Proof that an Icosohedron is a Regular Polyhedron

 

To prove that the icosahedron is a regular polyhedron, we need to show that the figure satisfies four conditions:

a)      All of its faces are regular polygons.

b)      All the faces are congruent

c)      The figure is convex.

d)      All of its vertices are congruent.

By construction by Euclid’s proof, we know that the icosahedron is constructed of 20 equalateral triangles.  Therefore all of its faces are all the same equilateral triangle, and condition (a) and (b) are satisfied.

We recognize a convex polyhedron by the fact that any segments which join two vertices not joined by an edge, the diagonals of the polyhedron, are all inside the figure.

By definition, a set in Euclidean space is convex if it contains all the line segments connecting any pair of its points.  From a given point, all the diagonals from that point of the icosahedron are drawn, and shown to be inside the solid, and therefore (c) is satisfied. 












We show that all the vertices are congruent by showing that the same number of faces around each vertex is the same for all vertices.

 

Proof by Euclid

 

Let A be the interior angle of a face at a vertex.  All of these angles are equal since we have already shown that each face is constructed with a regular polygon, and by definition all its angles are equal.

Let p be the number of edges around each face.  Since each face is the same regular polygon, the number of edges is the same for each face.

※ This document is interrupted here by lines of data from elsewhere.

/-- **stub_subSupportCountRel — Jerrum–Snir by sub-support, RELATIVE (NEW, lead c5; provable now, size M: the landed …
(LANDED p125483; the full docstring — statement in words, proof route, sources — is carried by the tree file referenced in the proof term below; shortened here by lead c6 to keep the workfile under the 200 kB limit.) [folklore] -/
theorem stub_subSupportCountRel :
    ∀ (m : ℕ), 3 ≤ m → ∀ (p : MvPolynomial (Fin m × Fin m) ℝ≥0),
      p.support ⊆ (perPoly (Fin m) ℝ≥0).support →
      ∀ P : Finset (Equiv.Perm (Fin m)), ∃ S T : Finset (Fin m),
        m < 3 * T.card ∧ 3 * T.card ≤ 2 * m ∧ S.card = T.card ∧
        (P.filter fun π => permMonomial π ∈ p.support).card ≤
          complexity p * (P.filter fun π : Equiv.Perm (Fin m) => T.image ⇑π = S).card :=
  -- LANDED p125483 (lead c5 wave 1; olean built, wired by lead c6)
  Summit.ValiantsHypothesis.ValiantsHypothesis.Theorems.DivisionGap.PerMultiplesHard.SubSupportCountRel.stub_subSupportCountRel

/-- **stub_spreadCaptureRel — compatible sets split into few block-diagonal fibres, inside any `P` (NEW, lead c5; provable now, …
(LANDED p125331; the full docstring — statement in words, proof route, sources — is carried by the tree file referenced in the proof term below; shortened here by lead c6 to keep the workfile under the 200 kB limit.) [folklore] -/
theorem stub_spreadCaptureRel :
    ∀ (n : ℕ) (ζ : Equiv.Perm (Fin n)) (S T : Finset (Fin n)) (P : Finset (Equiv.Perm (Fin n))) (M : ℕ),
      (∀ U : Finset (Fin n), U ⊆ S ∪ S.image ⇑ζ → U.card = T.card →
        (P.filter fun π : Equiv.Perm (Fin n) => T.image ⇑π = U).card ≤ M) →
      (P.filter fun π => (∀ i ∈ S, π.symm i ∈ T ∨ π.symm (ζ i) ∈ T) ∧
          (∀ j ∈ T, π j ∈ S ∨ ∃ i ∈ S, ζ i = π j)).card ≤ (2 * S.card).choose T.card * M ∧
      ((P.filter fun π => (∀ i ∈ S, π.symm i ∈ T ∨ π.symm (ζ i) ∈ T) ∧
          (∀ j ∈ T, π j ∈ S ∨ ∃ i ∈ S, ζ i = π j)).Nonempty → S.card ≤ 2 * T.card ∧ T.card ≤ 2 * S.card) :=
  -- LANDED p125331 (lead c5 wave 1; olean built, wired by lead c6)
  Summit.ValiantsHypothesis.ValiantsHypothesis.Theorems.DivisionGap.PerMultiplesHard.SpreadCaptureRel.stub_spreadCaptureRel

Let q be the number of faces around each vertex.

We know that

A = 180 – 360/p

For example, with the icosahedron, each face is a triangle, and therefore p=3 and A = 60o. 












We also know that qA < 360.

For example, we look at equilateral triangles.  We must have a minimum of three triangles to form a solid, since two will only form a flat plane.  The total angle with three triangles is 180o  (3 x 60o), and this is the vertex of a tetrahedron. Four triangles gives 240o, which is the vertex of an octahedron, five triangles gives 300 o , the vertex of an icosahedron.  However, since an equilateral triangle ia two-thirds of a right angle, six triangles gives 360 o and is flat.  Therefore six triangles cannot form an angle of a solid because they must all be planar.

In a similar manner, we can show that for squares and pentagons that qA is less than 360o.

We also know that p>2 and q>2, since each face must have at least 3 sides, and at least 3 faces must meet at each vertex. 

Then using these facts we can construct a table

 

p = 3

A = 60

60q < 360, q < 6

q = 3,4,5

p = 3

p = 4

A = 90

90q < 360, q < 4

q = 3

p = 4

p = 5

A = 108

108q < 360, q < 10/3

q = 3

p = 5

p = 6

A = 120

120q < 360, q < 3

no q

p = 6

Therefore there are only five possibilities

For:

p = 3, q = 3, the polyhedron is a tetrahedron, a four faced figure, for which 3 equilateral triangles meet at each vertex

p = 3 q = 4, the polyhedron is an octahedron, an eight faced figure for which 4 equilateral triangles meet at each vertex.

p = 3, q = 5, the polyhedron is a icosahedron, a twenty faced figure for which 5 equilateral triangles meet at each vertex.

p =4, q = 3 the polyhedron is a cube, an eight faced figure for which 3 squares meet at each vertex.

p = 5, q = 3, the polygon is a dodecagon, a twelve faced figure for which 3 pentagons meet at each vertex.

Therefore there are only five such combinations, and therefore there are only 5 regular polyhedra.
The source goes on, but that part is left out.